Task details: Below are records; say how many of their lines include the word "statements", giving nothing but the number.

===== Dataset records

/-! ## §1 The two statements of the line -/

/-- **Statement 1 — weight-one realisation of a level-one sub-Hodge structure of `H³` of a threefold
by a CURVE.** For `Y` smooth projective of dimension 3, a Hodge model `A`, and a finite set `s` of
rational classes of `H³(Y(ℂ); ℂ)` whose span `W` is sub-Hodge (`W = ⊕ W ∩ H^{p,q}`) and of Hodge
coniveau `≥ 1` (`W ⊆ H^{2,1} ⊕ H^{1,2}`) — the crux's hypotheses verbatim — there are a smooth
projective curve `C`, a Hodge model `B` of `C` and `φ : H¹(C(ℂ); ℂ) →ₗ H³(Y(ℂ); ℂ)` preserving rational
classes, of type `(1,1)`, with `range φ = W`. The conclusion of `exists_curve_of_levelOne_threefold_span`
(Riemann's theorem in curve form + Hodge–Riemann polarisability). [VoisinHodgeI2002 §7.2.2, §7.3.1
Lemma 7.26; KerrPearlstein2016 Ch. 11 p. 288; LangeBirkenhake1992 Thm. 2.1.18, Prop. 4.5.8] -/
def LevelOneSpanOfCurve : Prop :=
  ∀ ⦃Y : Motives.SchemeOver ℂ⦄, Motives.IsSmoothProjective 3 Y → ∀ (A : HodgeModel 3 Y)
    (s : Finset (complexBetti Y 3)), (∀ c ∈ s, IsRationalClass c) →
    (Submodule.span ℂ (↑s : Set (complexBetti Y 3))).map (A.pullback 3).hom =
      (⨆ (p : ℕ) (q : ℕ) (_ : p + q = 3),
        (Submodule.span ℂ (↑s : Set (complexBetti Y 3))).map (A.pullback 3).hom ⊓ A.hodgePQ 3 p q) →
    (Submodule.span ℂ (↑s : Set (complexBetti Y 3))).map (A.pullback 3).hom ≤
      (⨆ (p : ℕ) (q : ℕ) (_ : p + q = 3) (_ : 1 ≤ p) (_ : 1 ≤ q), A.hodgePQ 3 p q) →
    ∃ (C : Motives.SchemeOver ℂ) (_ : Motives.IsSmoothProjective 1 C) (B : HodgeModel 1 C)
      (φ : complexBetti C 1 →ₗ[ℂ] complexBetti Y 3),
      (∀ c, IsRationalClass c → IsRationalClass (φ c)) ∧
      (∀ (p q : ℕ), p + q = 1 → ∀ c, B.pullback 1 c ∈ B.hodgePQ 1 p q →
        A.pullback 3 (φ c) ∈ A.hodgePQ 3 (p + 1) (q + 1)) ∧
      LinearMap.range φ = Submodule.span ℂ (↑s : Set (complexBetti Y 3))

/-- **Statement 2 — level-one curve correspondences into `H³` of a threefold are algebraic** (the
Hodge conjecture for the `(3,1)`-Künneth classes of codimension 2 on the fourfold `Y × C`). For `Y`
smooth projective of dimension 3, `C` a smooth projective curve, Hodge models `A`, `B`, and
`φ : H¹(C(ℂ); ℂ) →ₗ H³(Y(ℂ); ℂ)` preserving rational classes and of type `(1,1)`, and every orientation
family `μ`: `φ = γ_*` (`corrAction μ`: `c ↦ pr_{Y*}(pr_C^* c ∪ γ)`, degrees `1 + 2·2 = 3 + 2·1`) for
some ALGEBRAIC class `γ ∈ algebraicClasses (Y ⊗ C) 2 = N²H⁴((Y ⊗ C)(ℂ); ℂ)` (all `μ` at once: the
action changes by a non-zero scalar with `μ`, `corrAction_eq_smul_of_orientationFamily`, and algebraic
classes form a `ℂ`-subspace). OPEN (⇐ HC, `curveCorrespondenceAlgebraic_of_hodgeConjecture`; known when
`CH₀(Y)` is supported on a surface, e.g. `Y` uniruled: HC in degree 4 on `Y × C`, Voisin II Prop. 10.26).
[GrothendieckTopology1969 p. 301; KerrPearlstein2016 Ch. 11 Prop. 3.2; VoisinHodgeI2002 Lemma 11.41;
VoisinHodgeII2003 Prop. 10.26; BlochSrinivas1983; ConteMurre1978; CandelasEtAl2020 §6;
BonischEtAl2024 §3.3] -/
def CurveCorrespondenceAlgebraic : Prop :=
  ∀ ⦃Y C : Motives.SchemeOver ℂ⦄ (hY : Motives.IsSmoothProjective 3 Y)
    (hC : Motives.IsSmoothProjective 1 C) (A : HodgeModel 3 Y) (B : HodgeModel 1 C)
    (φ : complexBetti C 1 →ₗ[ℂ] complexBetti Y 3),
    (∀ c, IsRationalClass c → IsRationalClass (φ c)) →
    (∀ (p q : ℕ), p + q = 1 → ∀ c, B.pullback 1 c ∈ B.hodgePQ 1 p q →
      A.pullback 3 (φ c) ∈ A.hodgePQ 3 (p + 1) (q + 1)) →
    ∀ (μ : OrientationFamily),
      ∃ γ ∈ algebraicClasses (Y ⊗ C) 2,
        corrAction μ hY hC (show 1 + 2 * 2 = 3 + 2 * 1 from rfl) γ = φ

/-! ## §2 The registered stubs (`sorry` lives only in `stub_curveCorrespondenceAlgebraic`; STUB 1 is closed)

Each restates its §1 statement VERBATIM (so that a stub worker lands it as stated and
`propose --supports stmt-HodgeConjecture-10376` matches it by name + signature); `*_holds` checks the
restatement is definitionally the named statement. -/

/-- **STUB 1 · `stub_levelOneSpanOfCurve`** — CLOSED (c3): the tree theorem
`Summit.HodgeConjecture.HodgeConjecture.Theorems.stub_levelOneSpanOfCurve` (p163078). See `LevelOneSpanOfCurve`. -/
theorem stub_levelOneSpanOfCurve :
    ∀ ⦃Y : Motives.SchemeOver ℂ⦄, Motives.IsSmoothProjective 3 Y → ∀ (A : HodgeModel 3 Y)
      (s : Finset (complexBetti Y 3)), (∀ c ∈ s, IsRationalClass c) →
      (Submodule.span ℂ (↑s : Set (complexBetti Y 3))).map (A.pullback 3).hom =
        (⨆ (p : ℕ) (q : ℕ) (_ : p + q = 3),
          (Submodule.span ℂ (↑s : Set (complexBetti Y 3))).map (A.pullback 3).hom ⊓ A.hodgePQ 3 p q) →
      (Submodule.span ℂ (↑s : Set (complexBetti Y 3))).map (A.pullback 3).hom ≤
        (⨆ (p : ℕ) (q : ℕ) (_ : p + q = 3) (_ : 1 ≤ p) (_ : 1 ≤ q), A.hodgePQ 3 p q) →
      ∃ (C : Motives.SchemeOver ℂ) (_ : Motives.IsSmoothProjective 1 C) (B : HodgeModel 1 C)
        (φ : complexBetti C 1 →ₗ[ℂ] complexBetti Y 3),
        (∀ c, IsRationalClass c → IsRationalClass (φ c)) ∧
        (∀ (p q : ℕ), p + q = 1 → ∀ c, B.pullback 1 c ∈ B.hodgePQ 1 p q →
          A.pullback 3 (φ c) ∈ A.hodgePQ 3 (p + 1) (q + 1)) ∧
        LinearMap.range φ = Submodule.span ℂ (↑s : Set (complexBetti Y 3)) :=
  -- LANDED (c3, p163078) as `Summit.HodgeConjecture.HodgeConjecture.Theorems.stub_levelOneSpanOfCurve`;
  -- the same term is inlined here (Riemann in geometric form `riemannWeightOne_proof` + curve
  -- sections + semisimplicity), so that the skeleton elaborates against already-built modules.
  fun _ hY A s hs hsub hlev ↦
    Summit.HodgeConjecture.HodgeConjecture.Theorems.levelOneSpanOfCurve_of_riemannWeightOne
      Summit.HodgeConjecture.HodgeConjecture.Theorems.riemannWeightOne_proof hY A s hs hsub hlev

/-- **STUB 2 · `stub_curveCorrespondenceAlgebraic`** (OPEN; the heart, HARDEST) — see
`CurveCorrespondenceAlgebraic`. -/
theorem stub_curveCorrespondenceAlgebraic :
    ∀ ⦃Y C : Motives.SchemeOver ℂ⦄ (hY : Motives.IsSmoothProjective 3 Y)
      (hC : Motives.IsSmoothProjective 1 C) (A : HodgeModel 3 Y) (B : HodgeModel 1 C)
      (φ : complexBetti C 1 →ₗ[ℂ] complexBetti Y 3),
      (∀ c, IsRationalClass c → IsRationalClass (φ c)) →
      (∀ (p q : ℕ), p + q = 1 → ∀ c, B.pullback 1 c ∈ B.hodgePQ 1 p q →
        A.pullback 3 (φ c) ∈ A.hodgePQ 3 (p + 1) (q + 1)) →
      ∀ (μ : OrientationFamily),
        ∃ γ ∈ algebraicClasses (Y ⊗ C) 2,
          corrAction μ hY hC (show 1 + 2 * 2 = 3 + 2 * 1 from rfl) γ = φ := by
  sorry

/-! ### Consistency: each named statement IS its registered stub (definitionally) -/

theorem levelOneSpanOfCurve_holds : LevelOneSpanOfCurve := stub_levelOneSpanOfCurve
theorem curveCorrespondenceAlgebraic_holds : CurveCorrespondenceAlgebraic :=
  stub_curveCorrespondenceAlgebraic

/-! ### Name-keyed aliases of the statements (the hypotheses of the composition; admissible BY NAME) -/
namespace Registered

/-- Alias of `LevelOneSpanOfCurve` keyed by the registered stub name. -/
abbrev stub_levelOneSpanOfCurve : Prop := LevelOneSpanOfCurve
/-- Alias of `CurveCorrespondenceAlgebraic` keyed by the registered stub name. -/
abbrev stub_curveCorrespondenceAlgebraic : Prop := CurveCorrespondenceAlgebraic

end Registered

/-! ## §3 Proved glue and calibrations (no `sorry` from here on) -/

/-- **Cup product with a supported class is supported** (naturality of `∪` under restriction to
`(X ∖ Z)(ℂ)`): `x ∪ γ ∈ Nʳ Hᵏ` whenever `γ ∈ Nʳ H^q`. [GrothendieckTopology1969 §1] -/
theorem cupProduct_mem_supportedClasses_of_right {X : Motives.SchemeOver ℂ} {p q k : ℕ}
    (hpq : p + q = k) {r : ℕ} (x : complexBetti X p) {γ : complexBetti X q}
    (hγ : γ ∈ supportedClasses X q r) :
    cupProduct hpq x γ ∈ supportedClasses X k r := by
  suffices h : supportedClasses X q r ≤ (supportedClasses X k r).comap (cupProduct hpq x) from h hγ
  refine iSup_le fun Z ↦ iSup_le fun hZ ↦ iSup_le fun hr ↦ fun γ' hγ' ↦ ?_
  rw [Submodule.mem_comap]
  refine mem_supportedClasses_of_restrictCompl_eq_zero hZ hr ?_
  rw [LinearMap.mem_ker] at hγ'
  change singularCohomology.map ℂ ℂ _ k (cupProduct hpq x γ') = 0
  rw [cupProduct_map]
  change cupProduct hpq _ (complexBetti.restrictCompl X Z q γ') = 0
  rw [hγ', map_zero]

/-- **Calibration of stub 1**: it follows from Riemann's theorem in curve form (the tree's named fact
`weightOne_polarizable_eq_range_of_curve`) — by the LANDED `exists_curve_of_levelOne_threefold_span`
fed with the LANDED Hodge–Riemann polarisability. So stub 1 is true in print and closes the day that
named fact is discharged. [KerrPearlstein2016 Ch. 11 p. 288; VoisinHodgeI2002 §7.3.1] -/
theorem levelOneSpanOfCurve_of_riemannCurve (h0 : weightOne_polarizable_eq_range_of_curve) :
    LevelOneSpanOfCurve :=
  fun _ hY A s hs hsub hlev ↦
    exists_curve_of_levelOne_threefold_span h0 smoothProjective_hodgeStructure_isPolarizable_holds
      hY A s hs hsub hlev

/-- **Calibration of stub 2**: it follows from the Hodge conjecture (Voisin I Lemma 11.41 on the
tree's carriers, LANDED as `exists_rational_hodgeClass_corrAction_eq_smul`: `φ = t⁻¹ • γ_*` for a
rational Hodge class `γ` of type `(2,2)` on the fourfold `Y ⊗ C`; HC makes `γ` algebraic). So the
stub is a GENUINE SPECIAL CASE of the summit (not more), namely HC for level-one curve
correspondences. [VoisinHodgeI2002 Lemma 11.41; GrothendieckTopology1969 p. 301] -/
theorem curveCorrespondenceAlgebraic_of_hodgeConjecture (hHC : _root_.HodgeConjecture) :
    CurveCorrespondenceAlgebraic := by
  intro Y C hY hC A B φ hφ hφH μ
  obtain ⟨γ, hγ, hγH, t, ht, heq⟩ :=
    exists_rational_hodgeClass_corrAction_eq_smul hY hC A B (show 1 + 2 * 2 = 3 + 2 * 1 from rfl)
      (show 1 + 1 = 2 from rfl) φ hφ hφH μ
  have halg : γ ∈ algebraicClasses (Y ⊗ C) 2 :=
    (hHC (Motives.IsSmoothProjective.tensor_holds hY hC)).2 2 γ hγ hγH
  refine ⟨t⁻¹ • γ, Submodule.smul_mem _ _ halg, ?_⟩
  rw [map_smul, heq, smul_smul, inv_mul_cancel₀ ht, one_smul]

==========

Finished exercise: 2